> **TASK PROMPT**: The required output is the lines below from the line containing "have x10 : cell" to the line containing "have x13 : cell", inclusive, retyped exactly. No other lines belong in it.

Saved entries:
import Summits.CriticalPhenomena.PercolationContinuityZ3.Theorems.PercNearOneGluingNoHeavyLowerTailFourPointJoinTable
import Summits.CriticalPhenomena.PercolationContinuityZ3.Theorems.PercNearOneGluingNoHeavyLowerTailQ44SeparatorTools
import HarnessLib

/-!
# Conjecture W (row `Q44`, all `n`) across a TERMINAL-PAIR SEPARATOR, part 1: the terminals `{a,b}` separate `c` from `y`

Support file for crux `stmt-CriticalPhenomena-4575` (master-family programme; Conjecture W = row `Q44` = `TwoCopyMono.kerQ44`, open for all `n`),
seat `prim-l12-p6` gen 28; memo `run/shared/lean/prim/prim-l12/FROM-prim-l12-p6-g28-PORT-GLUING-LEAN.md` §0 (9) (THEOREM F).

SETTING.  The weighting `w` on the pairs of `Fin n` is supported on two disjoint pair sets `D₁, D₂` whose pairs meet only in the two terminals of a
pair `{P, Q} ⊂ {a, b, c, y}`; the third terminal `R` lies on no pair of `D₂` and the fourth `S` on no pair of `D₁` (so `{P,Q}` separates `R` from
`S`).  By the join convolution (`FourPointPort.cell_eq_sum_join`) the four-point law of `w` is BILINEAR in the three-point law `p` of `(P,Q,R)` in the
piece `w₁ = w·1_{D₁}` and the three-point law `q` of `(P,Q,S)` in `w₂ = w·1_{D₂}`, and Conjecture W becomes a form of bidegree `(2,2)` in `(p,q)` which
is an explicit nonnegative integer combination of products `SK3(p)·(monomial in q)`, `(monomial in p)·SK3(q)` and monomials (exact certificates, kit
j216311; `SK3` = Gladkov's three-point strong Harris–Kleitman inequality, `Literature.Probability.Percolation.prodBernoulli_threePoint_strongHarris`):
* `ConjWPort.q44_cells_of_sep_ab` — `{a,b}` separate `c` from `y`:
  `W = SK3(p)(2q₀q₂+q₀q₃+q₀q₄+q₁q₂) + SK3(q)(p₀p₂+2p₀p₃+p₀p₄+p₁p₃) + 2p₀p₃q₂q₃ + p₀p₄q₂q₃ + p₁p₃q₂q₃ + 2p₂p₃q₀q₂ + p₂p₃q₀q₄ + p₂p₃q₁q₂`;
* `ConjWPort.q44_cells_of_sep_ac` — `{a,c}` separate `b` from `y`;  * `ConjWPort.q44_cells_of_sep_ay` — `{a,y}` separate `b` from `c`
(cells `p = (P|Q|R, PQ|R, PR|Q, P|QR, PQR)`, `q` likewise; the three remaining separators `{c,y}`, `{b,y}`, `{b,c}` are the images of these under the
Klein symmetry `{id, (ab)(cy), (ac)(by), (ay)(bc)}` of W).  With the auxiliary cell forms of `SK3` on the triples `{a,b,c}`, `{a,b,y}`, `{a,c,y}`
(`sk3_abc_cells`, `sk3_aby_cells`, `sk3_acy_cells`) and the vanishing of the cells joining an absent terminal (`cell_eq_zero_of_absent`).
First W-theorems in which all four terminals may sit in arbitrarily large pieces (companions: THEOREM D, non-terminal cut vertex, memo §0 (7); THEOREM E,
`…Q44CutTerminal`).  No definitions, no named facts, no sorries, standard axioms.
[cite: Gladkov2024, Cor. 4.2]; [cite: Grimmett1999, §2.2 (independence of disjoint edge sets)]
-/

noncomputable section

namespace Summit.CriticalPhenomena.PercolationContinuityZ3.Theorems

namespace ConjWPort

open MeasureTheory Set Literature.Probability.LatticeModels Literature.Probability.Percolation
open FourPointAtoms FourPointPort
open Summit.CriticalPhenomena.PercolationContinuityZ3.Cruxes.AdditiveGluing.TieLine.ConnAtoms
open scoped Classical

variable {n : ℕ}

/-! ### THEOREM F, separator `{a,b}` -/

/-- **Conjecture W when the terminals `{a,b}` separate `c` from `y`** (THEOREM F, class `sep_ab(c|y)`): `w = w₁ ⊔ w₂` on disjoint pair sets `D₁ ⊇ supp w₁`,
`D₂ ⊇ supp w₂` meeting only in `a, b`, with `y` on no pair of `D₁` and `c` on no pair of `D₂`; then `w` satisfies Conjecture W (literal cell
form).  Proof: the join convolution makes the cells of `w` bilinear in the laws of `(a,b,c)` in `w₁` and `(a,b,y)` in `w₂`, and the row is an
explicit nonnegative combination of `SK3 × monomial` products (kit j216311). [this work] -/
theorem q44_cells_of_sep_ab {D₁ D₂ : Finset (Sym2 (Fin n))} {w w₁ w₂ : Sym2 (Fin n) → unitInterval} {a b c y : Fin n}
    (hD : Disjoint D₁ D₂) (hT : ∀ v : Fin n, ∀ e₁ ∈ D₁, ∀ e₂ ∈ D₂, v ∈ e₁ → v ∈ e₂ → v = a ∨ v = b)
    (hw0 : ∀ e, e ∉ D₁ → e ∉ D₂ → w e = 0) (hw₁ : ∀ e ∈ D₁, w e = w₁ e) (hw₁0 : ∀ e, e ∉ D₁ → w₁ e = 0)
    (hw₂ : ∀ e ∈ D₂, w e = w₂ e) (hw₂0 : ∀ e, e ∉ D₂ → w₂ e = 0)
    (hy : ∀ e ∈ D₁, y ∉ e) (hc : ∀ e ∈ D₂, c ∉ e)
    (hya : y ≠ a) (hyb : y ≠ b) (hyc : y ≠ c) (hca : c ≠ a) (hcb : c ≠ b) :
    2 * (cell w a b c y 11 * cell w a b c y 9 + cell w a b c y 11 * cell w a b c y 8 + cell w a b c y 6 * cell w a b c y 8 +
        cell w a b c y 6 * cell w a b c y 1 + cell w a b c y 1 * cell w a b c y 8) +
        (cell w a b c y 2 * cell w a b c y 13 + cell w a b c y 1 * cell w a b c y 13 + cell w a b c y 5 * cell w a b c y 12 +
        cell w a b c y 1 * cell w a b c y 12 + cell w a b c y 6 * cell w a b c y 10 + cell w a b c y 6 * cell w a b c y 7 +
          cell w a b c y 2 * cell w a b c y 10 + cell w a b c y 5 * cell w a b c y 7) ≤
      2 * ((cell w a b c y 11 + cell w a b c y 14) * cell w a b c y 0) := by
  have hT' : ∀ v : Fin n, ∀ e₁ ∈ D₁, ∀ e₂ ∈ D₂, v ∈ e₁ → v ∈ e₂ → v ∈ Set.range (quad a b c y) := fun v e₁ he₁ e₂ he₂ h1 h2 => by
    rcases hT v e₁ he₁ e₂ he₂ h1 h2 with h | h
    · exact ⟨0, h ▸ rfl⟩
    · exact ⟨1, h ▸ rfl⟩
  have star₁ : ∀ u, u ≠ y → (w₁ s(y, u) : ℝ) = 0 := fun u _ => by
    have hz : w₁ s(y, u) = 0 := hw₁0 _ fun he => hy _ he (Sym2.mem_mk_left _ _)
    rw [hz]; rfl
  have star₂ : ∀ u, u ≠ c → (w₂ s(c, u) : ℝ) = 0 := fun u _ => by
    have hz : w₂ s(c, u) = 0 := hw₂0 _ fun he => hc _ he (Sym2.mem_mk_left _ _)
    rw [hz]; rfl
  have y1 : cell w₁ a b c y 1 = 0 := cell_eq_zero_of_absent w₁ a b c y 1 3 2 hyc (by decide) star₁
  have y2 : cell w₁ a b c y 2 = 0 := cell_eq_zero_of_absent w₁ a b c y 2 3 1 hyb (by decide) star₁
  have y4 : cell w₁ a b c y 4 = 0 := cell_eq_zero_of_absent w₁ a b c y 4 3 0 hya (by decide) star₁
  have y7 : cell w₁ a b c y 7 = 0 := cell_eq_zero_of_absent w₁ a b c y 7 3 1 hyb (by decide) star₁
  have y8 : cell w₁ a b c y 8 = 0 := cell_eq_zero_of_absent w₁ a b c y 8 3 0 hya (by decide) star₁
  have y9 : cell w₁ a b c y 9 = 0 := cell_eq_zero_of_absent w₁ a b c y 9 3 1 hyb (by decide) star₁
  have y10 : cell w₁ a b c y 10 = 0 := cell_eq_zero_of_absent w₁ a b c y 10 3 0 hya (by decide) star₁
  have y11 : cell w₁ a b c y 11 = 0 := cell_eq_zero_of_absent w₁ a b c y 11 3 2 hyc (by decide) star₁
  have y12 : cell w₁ a b c y 12 = 0 := cell_eq_zero_of_absent w₁ a b c y 12 3 0 hya (by decide) star₁
  have y14 : cell w₁ a b c y 14 = 0 := cell_eq_zero_of_absent w₁ a b c y 14 3 0 hya (by decide) star₁
  have x1 : cell w₂ a b c y 1 = 0 := cell_eq_zero_of_absent w₂ a b c y 1 2 3 hyc.symm (by decide) star₂
  have x3 : cell w₂ a b c y 3 = 0 := cell_eq_zero_of_absent w₂ a b c y 3 2 1 hcb (by decide) star₂
  have x5 : cell w₂ a b c y 5 = 0 := cell_eq_zero_of_absent w₂ a b c y 5 2 0 hca (by decide) star₂
  have x7 : cell w₂ a b c y 7 = 0 := cell_eq_zero_of_absent w₂ a b c y 7 2 1 hcb (by decide) star₂
  have x8 : cell w₂ a b c y 8 = 0 := cell_eq_zero_of_absent w₂ a b c y 8 2 1 hcb (by decide) star₂
  have x9 : cell w₂ a b c y 9 = 0 := cell_eq_zero_of_absent w₂ a b c y 9 2 0 hca (by decide) star₂
  have x10 : cell w₂ a b c y 10 = 0 := cell_eq_zero_of_absent w₂ a b c y 10 2 0 hca (by decide) star₂
  have x11 : cell w₂ a b c y 11 = 0 := cell_eq_zero_of_absent w₂ a b c y 11 2 3 hyc.symm (by decide) star₂
  have x13 : cell w₂ a b c y 13 = 0 := cell_eq_zero_of_absent w₂ a b c y 13 2 0 hca (by decide) star₂
  have x14 : cell w₂ a b c y 14 = 0 := cell_eq_zero_of_absent w₂ a b c y 14 2 0 hca (by decide) star₂
  have g0 : cell w a b c y 0 = cell w₁ a b c y 0 * cell w₂ a b c y 0 := by
    rw [cell_eq_sum_join hD hT' hw0 hw₁ hw₁0 hw₂ hw₂0 0, joinSum_eq_0]
    try ring
  have g1 : cell w a b c y 1 = 0 := by
    rw [cell_eq_sum_join hD hT' hw0 hw₁ hw₁0 hw₂ hw₂0 1, joinSum_eq_1]
    rw [y1, x1]
    try ring
  have g2 : cell w a b c y 2 = cell w₁ a b c y 0 * cell w₂ a b c y 2 := by
    rw [cell_eq_sum_join hD hT' hw0 hw₁ hw₁0 hw₂ hw₂0 2, joinSum_eq_2]
    rw [y2]
    try ring
  have g3 : cell w a b c y 3 = cell w₁ a b c y 3 * cell w₂ a b c y 0 := by
    rw [cell_eq_sum_join hD hT' hw0 hw₁ hw₁0 hw₂ hw₂0 3, joinSum_eq_3]
    rw [x3]
    try ring
  have g4 : cell w a b c y 4 = cell w₁ a b c y 0 * cell w₂ a b c y 4 := by
    rw [cell_eq_sum_join hD hT' hw0 hw₁ hw₁0 hw₂ hw₂0 4, joinSum_eq_4]
    rw [y4]
    try ring
  have g5 : cell w a b c y 5 = cell w₁ a b c y 5 * cell w₂ a b c y 0 := by
    rw [cell_eq_sum_join hD hT' hw0 hw₁ hw₁0 hw₂ hw₂0 5, joinSum_eq_5]
    rw [x5]
    try ring
  have g6 : cell w a b c y 6 = cell w₁ a b c y 0 * cell w₂ a b c y 6 + cell w₁ a b c y 6 * (cell w₂ a b c y 0 + cell w₂ a b c y 6) := by
    rw [cell_eq_sum_join hD hT' hw0 hw₁ hw₁0 hw₂ hw₂0 6, joinSum_eq_6]
    try ring
  have g7 : cell w a b c y 7 = cell w₁ a b c y 3 * cell w₂ a b c y 2 := by
    rw [cell_eq_sum_join hD hT' hw0 hw₁ hw₁0 hw₂ hw₂0 7, joinSum_eq_7]
    rw [y1, y2, y7, x1, x3, x7]
    try ring
  have g8 : cell w a b c y 8 = cell w₁ a b c y 3 * cell w₂ a b c y 4 := by
    rw [cell_eq_sum_join hD hT' hw0 hw₁ hw₁0 hw₂ hw₂0 8, joinSum_eq_8]
    rw [y4, y8, x3, x8]
    try ring
  have g9 : cell w a b c y 9 = cell w₁ a b c y 5 * cell w₂ a b c y 2 := by
    rw [cell_eq_sum_join hD hT' hw0 hw₁ hw₁0 hw₂ hw₂0 9, joinSum_eq_9]
    rw [y2, y9, x5, x9]
    try ring
  have g10 : cell w a b c y 10 = cell w₁ a b c y 5 * cell w₂ a b c y 4 := by
    rw [cell_eq_sum_join hD hT' hw0 hw₁ hw₁0 hw₂ hw₂0 10, joinSum_eq_10]
    rw [y1, y4, y10, x1, x5, x10]
    try ring
  have g11 : cell w a b c y 11 = 0 := by
    rw [cell_eq_sum_join hD hT' hw0 hw₁ hw₁0 hw₂ hw₂0 11, joinSum_eq_11]
    rw [y1, y11, x1, x11]
    try ring
  have g12 : cell w a b c y 12 = cell w₁ a b c y 0 * cell w₂ a b c y 12 + cell w₁ a b c y 6 * (cell w₂ a b c y 2 + cell w₂ a b c y 4 +
        cell w₂ a b c y 12) := by
    rw [cell_eq_sum_join hD hT' hw0 hw₁ hw₁0 hw₂ hw₂0 12, joinSum_eq_12]
    rw [y2, y4, y12]
    try ring
  have g13 : cell w a b c y 13 = cell w₁ a b c y 3 * cell w₂ a b c y 6 + cell w₁ a b c y 5 * cell w₂ a b c y 6 +
        cell w₁ a b c y 13 * (cell w₂ a b c y 0 + cell w₂ a b c y 6) := by
    rw [cell_eq_sum_join hD hT' hw0 hw₁ hw₁0 hw₂ hw₂0 13, joinSum_eq_13]
    rw [x3, x5, x13]
    try ring
  have g14 : cell w a b c y 14 = cell w₁ a b c y 3 * cell w₂ a b c y 12 + cell w₁ a b c y 5 * cell w₂ a b c y 12 +
        cell w₁ a b c y 13 * (cell w₂ a b c y 2 + cell w₂ a b c y 4 + cell w₂ a b c y 12) := by
    rw [cell_eq_sum_join hD hT' hw0 hw₁ hw₁0 hw₂ hw₂0 14, joinSum_eq_14]
    rw [y1, y2, y4, y7, y8, y9, y10, y11, y12, y14, x1, x3, x5, x7, x8, x9, x10, x11, x13, x14]
    try ring
  have hs1 := sk3_abc_cells w₁ a b c y
  have hs2 := sk3_aby_cells w₂ a b c y
  rw [y1, y2, y4, y7, y8, y9, y10, y11, y12, y14] at hs1
  rw [x1, x3, x5, x7, x8, x9, x10, x11, x13, x14] at hs2
  have p0 := cell_nonneg w₁ a b c y 0
  have p3 := cell_nonneg w₁ a b c y 3
  have p5 := cell_nonneg w₁ a b c y 5
  have p6 := cell_nonneg w₁ a b c y 6
  have p13 := cell_nonneg w₁ a b c y 13
  have q0 := cell_nonneg w₂ a b c y 0
  have q2 := cell_nonneg w₂ a b c y 2
  have q4 := cell_nonneg w₂ a b c y 4
  have q6 := cell_nonneg w₂ a b c y 6
  have q12 := cell_nonneg w₂ a b c y 12
  have t0 : 0 ≤ (cell w₁ a b c y 13 * cell w₁ a b c y 0 - cell w₁ a b c y 6 * cell w₁ a b c y 5 - cell w₁ a b c y 6 * cell w₁ a b c y 3 - cell w₁ a b c y 5 * cell w₁ a b c y 3) * (cell w₂ a b c y 0 * cell w₂ a b c y 4) := mul_nonneg (by linarith) (mul_nonneg q0 q4)
  have t1 : 0 ≤ (cell w₁ a b c y 13 * cell w₁ a b c y 0 - cell w₁ a b c y 6 * cell w₁ a b c y 5 - cell w₁ a b c y 6 * cell w₁ a b c y 3 - cell w₁ a b c y 5 * cell w₁ a b c y 3) * (cell w₂ a b c y 0 * cell w₂ a b c y 2) := mul_nonneg (by linarith) (mul_nonneg q0 q2)
  have t2 : 0 ≤ (cell w₁ a b c y 13 * cell w₁ a b c y 0 - cell w₁ a b c y 6 * cell w₁ a b c y 5 - cell w₁ a b c y 6 * cell w₁ a b c y 3 - cell w₁ a b c y 5 * cell w₁ a b c y 3) * (cell w₂ a b c y 0 * cell w₂ a b c y 12) := mul_nonneg (by linarith) (mul_nonneg q0 q12)
  have t3 : 0 ≤ (cell w₁ a b c y 13 * cell w₁ a b c y 0 - cell w₁ a b c y 6 * cell w₁ a b c y 5 - cell w₁ a b c y 6 * cell w₁ a b c y 3 - cell w₁ a b c y 5 * cell w₁ a b c y 3) * (cell w₂ a b c y 4 * cell w₂ a b c y 6) := mul_nonneg (by linarith) (mul_nonneg q4 q6)
  have t4 : 0 ≤ (cell w₁ a b c y 0 * cell w₁ a b c y 5) * (cell w₂ a b c y 12 * cell w₂ a b c y 0 - cell w₂ a b c y 6 * cell w₂ a b c y 4 - cell w₂ a b c y 6 * cell w₂ a b c y 2 - cell w₂ a b c y 4 * cell w₂ a b c y 2) := mul_nonneg (mul_nonneg p0 p5) (by linarith)
  have t5 : 0 ≤ (cell w₁ a b c y 0 * cell w₁ a b c y 3) * (cell w₂ a b c y 12 * cell w₂ a b c y 0 - cell w₂ a b c y 6 * cell w₂ a b c y 4 - cell w₂ a b c y 6 * cell w₂ a b c y 2 - cell w₂ a b c y 4 * cell w₂ a b c y 2) := mul_nonneg (mul_nonneg p0 p3) (by linarith)
  have t6 : 0 ≤ (cell w₁ a b c y 0 * cell w₁ a b c y 3) * (cell w₂ a b c y 2 * cell w₂ a b c y 4) := mul_nonneg (mul_nonneg p0 p3) (mul_nonneg q2 q4)
  have t7 : 0 ≤ (cell w₁ a b c y 0 * cell w₁ a b c y 13) * (cell w₂ a b c y 12 * cell w₂ a b c y 0 - cell w₂ a b c y 6 * cell w₂ a b c y 4 - cell w₂ a b c y 6 * cell w₂ a b c y 2 - cell w₂ a b c y 4 * cell w₂ a b c y 2) := mul_nonneg (mul_nonneg p0 p13) (by linarith)
  have t8 : 0 ≤ (cell w₁ a b c y 0 * cell w₁ a b c y 13) * (cell w₂ a b c y 2 * cell w₂ a b c y 4) := mul_nonneg (mul_nonneg p0 p13) (mul_nonneg q2 q4)
  have t9 : 0 ≤ (cell w₁ a b c y 3 * cell w₁ a b c y 6) * (cell w₂ a b c y 12 * cell w₂ a b c y 0 - cell w₂ a b c y 6 * cell w₂ a b c y 4 - cell w₂ a b c y 6 * cell w₂ a b c y 2 - cell w₂ a b c y 4 * cell w₂ a b c y 2) := mul_nonneg (mul_nonneg p3 p6) (by linarith)
  have t10 : 0 ≤ (cell w₁ a b c y 3 * cell w₁ a b c y 6) * (cell w₂ a b c y 2 * cell w₂ a b c y 4) := mul_nonneg (mul_nonneg p3 p6) (mul_nonneg q2 q4)
  have t11 : 0 ≤ (cell w₁ a b c y 3 * cell w₁ a b c y 5) * (cell w₂ a b c y 0 * cell w₂ a b c y 4) := mul_nonneg (mul_nonneg p3 p5) (mul_nonneg q0 q4)
  have t12 : 0 ≤ (cell w₁ a b c y 3 * cell w₁ a b c y 5) * (cell w₂ a b c y 0 * cell w₂ a b c y 12) := mul_nonneg (mul_nonneg p3 p5) (mul_nonneg q0 q12)
  have t13 : 0 ≤ (cell w₁ a b c y 3 * cell w₁ a b c y 5) * (cell w₂ a b c y 4 * cell w₂ a b c y 6) := mul_nonneg (mul_nonneg p3 p5) (mul_nonneg q4 q6)
  rw [g0, g1, g2, g5, g6, g7, g8, g9, g10, g11, g12, g13, g14]
  linarith [t0, t1, t2, t3, t4, t5, t6, t7, t8, t9, t10, t11, t12, t13]

end ConjWPort

end Summit.CriticalPhenomena.PercolationContinuityZ3.Theorems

> **TASK ANSWER**:
  have x10 : cell w₂ a b c y 10 = 0 := cell_eq_zero_of_absent w₂ a b c y 10 2 0 hca (by decide) star₂
  have x11 : cell w₂ a b c y 11 = 0 := cell_eq_zero_of_absent w₂ a b c y 11 2 3 hyc.symm (by decide) star₂
  have x13 : cell w₂ a b c y 13 = 0 := cell_eq_zero_of_absent w₂ a b c y 13 2 0 hca (by decide) star₂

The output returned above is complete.